- What is being asked
In the listing below, find the line with "line's composition): under" and the line with "so the accumulation". Repeat those two lines and all lines between them exactly.

------------------------------

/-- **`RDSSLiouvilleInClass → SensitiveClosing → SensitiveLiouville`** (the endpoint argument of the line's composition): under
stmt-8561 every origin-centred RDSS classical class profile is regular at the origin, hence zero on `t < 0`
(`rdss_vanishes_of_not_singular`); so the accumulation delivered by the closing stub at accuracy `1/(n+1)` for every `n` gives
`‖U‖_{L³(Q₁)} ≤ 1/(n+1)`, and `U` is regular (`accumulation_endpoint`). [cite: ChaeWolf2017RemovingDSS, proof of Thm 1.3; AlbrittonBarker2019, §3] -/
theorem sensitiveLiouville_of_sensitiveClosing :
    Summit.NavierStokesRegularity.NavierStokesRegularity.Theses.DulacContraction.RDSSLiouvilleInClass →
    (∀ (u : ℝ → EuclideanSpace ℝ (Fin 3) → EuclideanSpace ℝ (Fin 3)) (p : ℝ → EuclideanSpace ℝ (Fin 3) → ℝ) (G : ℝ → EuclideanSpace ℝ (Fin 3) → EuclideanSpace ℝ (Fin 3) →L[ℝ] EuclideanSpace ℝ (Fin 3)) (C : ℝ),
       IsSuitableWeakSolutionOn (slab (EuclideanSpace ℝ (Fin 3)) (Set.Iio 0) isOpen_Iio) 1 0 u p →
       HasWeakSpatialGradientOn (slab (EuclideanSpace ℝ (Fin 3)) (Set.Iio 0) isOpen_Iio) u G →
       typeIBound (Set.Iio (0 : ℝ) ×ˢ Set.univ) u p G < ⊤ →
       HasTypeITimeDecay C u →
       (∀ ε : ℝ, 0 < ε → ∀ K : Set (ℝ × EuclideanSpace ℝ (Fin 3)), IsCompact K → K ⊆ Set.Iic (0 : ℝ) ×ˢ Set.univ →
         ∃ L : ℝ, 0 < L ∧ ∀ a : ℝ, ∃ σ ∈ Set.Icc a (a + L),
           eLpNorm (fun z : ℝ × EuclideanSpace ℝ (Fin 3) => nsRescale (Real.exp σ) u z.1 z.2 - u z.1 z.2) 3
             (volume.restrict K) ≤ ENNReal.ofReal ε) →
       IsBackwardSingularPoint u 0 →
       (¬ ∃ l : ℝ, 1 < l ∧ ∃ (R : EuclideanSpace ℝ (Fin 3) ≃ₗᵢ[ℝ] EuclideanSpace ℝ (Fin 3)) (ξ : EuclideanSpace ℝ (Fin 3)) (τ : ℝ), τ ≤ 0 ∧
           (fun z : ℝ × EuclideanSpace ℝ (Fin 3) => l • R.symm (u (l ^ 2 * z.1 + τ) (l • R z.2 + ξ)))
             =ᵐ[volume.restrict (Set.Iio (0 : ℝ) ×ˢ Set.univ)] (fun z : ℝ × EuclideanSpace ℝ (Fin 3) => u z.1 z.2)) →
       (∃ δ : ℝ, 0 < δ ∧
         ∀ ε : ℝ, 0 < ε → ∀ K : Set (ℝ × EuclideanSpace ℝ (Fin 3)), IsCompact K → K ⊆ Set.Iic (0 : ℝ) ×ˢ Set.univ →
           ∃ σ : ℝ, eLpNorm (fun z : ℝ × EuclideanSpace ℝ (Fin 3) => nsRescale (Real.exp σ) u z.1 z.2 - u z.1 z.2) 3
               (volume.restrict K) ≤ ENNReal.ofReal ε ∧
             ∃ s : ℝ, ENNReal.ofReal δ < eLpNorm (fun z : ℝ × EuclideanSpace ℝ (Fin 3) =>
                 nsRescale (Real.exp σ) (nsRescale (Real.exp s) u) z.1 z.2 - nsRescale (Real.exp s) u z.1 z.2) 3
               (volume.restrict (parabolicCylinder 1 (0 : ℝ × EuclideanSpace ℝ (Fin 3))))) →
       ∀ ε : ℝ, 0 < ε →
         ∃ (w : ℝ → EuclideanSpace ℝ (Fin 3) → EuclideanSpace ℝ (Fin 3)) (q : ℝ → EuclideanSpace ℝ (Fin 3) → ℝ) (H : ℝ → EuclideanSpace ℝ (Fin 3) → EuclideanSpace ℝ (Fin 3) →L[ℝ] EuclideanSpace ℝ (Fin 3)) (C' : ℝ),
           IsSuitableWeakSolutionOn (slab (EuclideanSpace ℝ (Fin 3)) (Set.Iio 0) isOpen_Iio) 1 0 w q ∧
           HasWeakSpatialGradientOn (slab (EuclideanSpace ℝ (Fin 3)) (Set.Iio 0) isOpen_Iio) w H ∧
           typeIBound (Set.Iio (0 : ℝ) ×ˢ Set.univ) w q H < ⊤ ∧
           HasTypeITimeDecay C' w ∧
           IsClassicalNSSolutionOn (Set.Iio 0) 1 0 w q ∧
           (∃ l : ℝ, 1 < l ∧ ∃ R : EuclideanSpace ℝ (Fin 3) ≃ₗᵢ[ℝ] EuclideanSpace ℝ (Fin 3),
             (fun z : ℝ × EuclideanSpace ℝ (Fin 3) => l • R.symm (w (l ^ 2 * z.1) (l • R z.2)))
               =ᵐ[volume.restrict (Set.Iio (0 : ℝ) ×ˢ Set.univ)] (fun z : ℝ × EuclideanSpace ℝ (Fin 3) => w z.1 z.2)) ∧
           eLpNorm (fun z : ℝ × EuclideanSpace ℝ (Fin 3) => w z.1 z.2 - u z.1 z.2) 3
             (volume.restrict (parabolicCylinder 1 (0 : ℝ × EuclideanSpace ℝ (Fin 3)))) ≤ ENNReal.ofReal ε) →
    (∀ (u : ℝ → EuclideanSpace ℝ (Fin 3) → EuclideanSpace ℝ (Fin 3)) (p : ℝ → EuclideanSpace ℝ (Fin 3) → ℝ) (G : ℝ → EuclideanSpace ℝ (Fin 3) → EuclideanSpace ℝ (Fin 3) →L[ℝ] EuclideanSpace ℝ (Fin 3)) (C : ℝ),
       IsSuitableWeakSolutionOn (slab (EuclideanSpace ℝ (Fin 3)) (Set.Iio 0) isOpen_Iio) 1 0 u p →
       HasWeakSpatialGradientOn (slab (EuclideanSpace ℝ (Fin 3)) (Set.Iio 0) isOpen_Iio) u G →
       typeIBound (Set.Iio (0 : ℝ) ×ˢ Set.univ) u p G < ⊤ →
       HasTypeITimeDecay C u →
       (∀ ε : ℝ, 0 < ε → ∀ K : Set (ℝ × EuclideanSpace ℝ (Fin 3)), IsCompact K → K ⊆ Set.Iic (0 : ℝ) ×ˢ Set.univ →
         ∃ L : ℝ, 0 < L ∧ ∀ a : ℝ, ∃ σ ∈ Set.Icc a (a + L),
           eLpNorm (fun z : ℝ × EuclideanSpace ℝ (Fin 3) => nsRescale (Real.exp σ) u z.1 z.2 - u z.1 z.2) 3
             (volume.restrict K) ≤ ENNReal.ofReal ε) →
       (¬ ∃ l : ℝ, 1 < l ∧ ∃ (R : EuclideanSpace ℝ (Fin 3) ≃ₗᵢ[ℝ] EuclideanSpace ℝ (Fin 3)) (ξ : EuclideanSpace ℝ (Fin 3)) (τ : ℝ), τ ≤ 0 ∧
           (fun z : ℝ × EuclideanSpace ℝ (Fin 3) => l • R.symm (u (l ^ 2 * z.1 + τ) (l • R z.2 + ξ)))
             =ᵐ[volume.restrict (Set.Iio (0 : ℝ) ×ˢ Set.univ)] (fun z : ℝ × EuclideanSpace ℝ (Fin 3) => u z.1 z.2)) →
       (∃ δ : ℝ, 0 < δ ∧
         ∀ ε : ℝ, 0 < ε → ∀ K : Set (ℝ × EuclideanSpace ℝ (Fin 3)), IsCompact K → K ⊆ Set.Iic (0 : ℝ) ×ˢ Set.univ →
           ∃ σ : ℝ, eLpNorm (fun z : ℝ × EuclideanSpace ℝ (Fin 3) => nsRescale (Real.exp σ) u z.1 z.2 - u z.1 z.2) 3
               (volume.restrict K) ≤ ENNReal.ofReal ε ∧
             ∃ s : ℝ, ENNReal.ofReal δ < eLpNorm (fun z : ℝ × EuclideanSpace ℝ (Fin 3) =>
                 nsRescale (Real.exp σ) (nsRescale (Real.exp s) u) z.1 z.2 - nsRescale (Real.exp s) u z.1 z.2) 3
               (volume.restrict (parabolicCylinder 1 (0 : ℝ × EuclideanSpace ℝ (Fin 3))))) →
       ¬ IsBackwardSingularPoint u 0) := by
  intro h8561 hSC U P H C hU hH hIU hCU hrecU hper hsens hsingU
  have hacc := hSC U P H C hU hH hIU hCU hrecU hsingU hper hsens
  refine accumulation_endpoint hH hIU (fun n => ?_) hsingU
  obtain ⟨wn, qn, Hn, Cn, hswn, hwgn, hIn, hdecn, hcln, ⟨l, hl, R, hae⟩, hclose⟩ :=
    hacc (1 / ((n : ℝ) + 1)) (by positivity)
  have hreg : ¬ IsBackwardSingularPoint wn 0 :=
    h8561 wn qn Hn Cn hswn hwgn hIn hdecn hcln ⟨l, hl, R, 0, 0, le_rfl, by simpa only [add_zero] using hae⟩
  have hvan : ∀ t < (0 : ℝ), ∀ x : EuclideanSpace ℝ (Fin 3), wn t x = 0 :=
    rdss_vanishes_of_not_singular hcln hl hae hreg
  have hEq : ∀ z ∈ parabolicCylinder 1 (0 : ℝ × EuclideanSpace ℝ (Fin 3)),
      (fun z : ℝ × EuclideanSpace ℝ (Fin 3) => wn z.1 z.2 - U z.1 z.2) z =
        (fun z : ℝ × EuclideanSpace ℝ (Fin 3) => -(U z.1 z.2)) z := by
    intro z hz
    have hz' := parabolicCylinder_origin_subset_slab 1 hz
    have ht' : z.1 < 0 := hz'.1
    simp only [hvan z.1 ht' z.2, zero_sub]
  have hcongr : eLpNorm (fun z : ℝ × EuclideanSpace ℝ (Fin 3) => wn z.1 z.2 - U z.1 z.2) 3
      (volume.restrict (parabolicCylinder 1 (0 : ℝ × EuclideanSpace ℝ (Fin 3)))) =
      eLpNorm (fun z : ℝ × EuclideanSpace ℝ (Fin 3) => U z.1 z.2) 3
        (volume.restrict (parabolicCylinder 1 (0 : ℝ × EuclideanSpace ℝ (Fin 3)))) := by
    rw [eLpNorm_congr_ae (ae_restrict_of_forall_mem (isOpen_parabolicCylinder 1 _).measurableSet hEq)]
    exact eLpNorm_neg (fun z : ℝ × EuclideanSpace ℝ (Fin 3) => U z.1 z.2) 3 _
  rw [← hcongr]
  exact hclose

------------------------------

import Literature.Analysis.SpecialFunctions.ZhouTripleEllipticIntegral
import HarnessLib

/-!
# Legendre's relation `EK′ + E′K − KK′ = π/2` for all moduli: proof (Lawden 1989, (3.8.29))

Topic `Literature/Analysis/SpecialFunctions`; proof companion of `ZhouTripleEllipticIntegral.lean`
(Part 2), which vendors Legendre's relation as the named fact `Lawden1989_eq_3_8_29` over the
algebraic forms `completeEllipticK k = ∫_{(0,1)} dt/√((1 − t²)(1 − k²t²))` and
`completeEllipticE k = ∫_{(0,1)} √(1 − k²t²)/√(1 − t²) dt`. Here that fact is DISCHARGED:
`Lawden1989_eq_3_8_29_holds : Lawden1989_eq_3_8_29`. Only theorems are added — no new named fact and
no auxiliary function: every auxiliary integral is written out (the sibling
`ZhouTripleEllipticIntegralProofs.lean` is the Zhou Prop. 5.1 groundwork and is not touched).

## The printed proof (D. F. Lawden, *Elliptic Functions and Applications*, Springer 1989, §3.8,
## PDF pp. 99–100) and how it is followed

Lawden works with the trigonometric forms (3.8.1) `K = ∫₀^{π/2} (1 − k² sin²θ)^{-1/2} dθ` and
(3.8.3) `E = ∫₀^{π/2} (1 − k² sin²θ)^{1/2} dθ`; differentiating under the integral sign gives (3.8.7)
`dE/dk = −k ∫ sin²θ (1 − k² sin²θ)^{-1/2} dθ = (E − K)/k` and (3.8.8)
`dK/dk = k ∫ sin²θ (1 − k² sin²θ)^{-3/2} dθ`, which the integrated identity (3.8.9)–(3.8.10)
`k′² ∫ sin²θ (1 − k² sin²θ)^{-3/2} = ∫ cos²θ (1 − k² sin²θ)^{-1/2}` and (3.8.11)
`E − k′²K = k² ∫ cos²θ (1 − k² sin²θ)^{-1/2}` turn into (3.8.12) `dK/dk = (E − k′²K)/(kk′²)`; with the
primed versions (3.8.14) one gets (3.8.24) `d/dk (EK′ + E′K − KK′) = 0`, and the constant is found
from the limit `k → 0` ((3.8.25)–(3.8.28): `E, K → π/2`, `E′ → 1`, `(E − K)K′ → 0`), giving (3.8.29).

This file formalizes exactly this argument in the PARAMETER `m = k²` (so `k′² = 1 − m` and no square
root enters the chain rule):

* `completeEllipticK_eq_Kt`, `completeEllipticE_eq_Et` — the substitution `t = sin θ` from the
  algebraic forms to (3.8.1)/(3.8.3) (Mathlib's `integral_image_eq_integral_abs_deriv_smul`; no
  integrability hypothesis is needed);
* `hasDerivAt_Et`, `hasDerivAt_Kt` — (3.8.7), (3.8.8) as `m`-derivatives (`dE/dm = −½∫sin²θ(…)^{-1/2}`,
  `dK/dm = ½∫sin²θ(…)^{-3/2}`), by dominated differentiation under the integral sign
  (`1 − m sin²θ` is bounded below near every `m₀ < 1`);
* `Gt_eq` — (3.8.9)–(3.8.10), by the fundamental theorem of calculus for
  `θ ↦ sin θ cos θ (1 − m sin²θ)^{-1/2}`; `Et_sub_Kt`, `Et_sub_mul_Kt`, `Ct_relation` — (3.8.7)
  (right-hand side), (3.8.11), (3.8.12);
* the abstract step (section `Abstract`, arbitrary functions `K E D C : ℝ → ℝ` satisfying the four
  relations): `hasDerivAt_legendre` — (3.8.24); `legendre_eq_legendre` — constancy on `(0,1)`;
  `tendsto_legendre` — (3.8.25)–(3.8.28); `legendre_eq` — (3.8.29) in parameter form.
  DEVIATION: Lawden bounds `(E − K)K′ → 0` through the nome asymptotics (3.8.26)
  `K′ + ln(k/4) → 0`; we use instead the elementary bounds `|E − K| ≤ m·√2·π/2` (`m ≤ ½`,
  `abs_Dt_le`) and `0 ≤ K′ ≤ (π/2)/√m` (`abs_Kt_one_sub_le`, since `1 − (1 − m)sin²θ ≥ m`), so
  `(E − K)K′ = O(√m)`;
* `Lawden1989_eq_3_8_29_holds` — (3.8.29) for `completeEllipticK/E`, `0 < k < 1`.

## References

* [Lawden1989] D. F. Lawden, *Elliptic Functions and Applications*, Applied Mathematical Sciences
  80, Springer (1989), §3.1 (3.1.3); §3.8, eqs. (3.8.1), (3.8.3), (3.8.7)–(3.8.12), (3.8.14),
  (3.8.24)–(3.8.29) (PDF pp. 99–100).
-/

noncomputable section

------------------------------

- Reply to the exercise
/-- **`RDSSLiouvilleInClass → SensitiveClosing → SensitiveLiouville`** (the endpoint argument of the line's composition): under
stmt-8561 every origin-centred RDSS classical class profile is regular at the origin, hence zero on `t < 0`
(`rdss_vanishes_of_not_singular`); so the accumulation delivered by the closing stub at accuracy `1/(n+1)` for every `n` gives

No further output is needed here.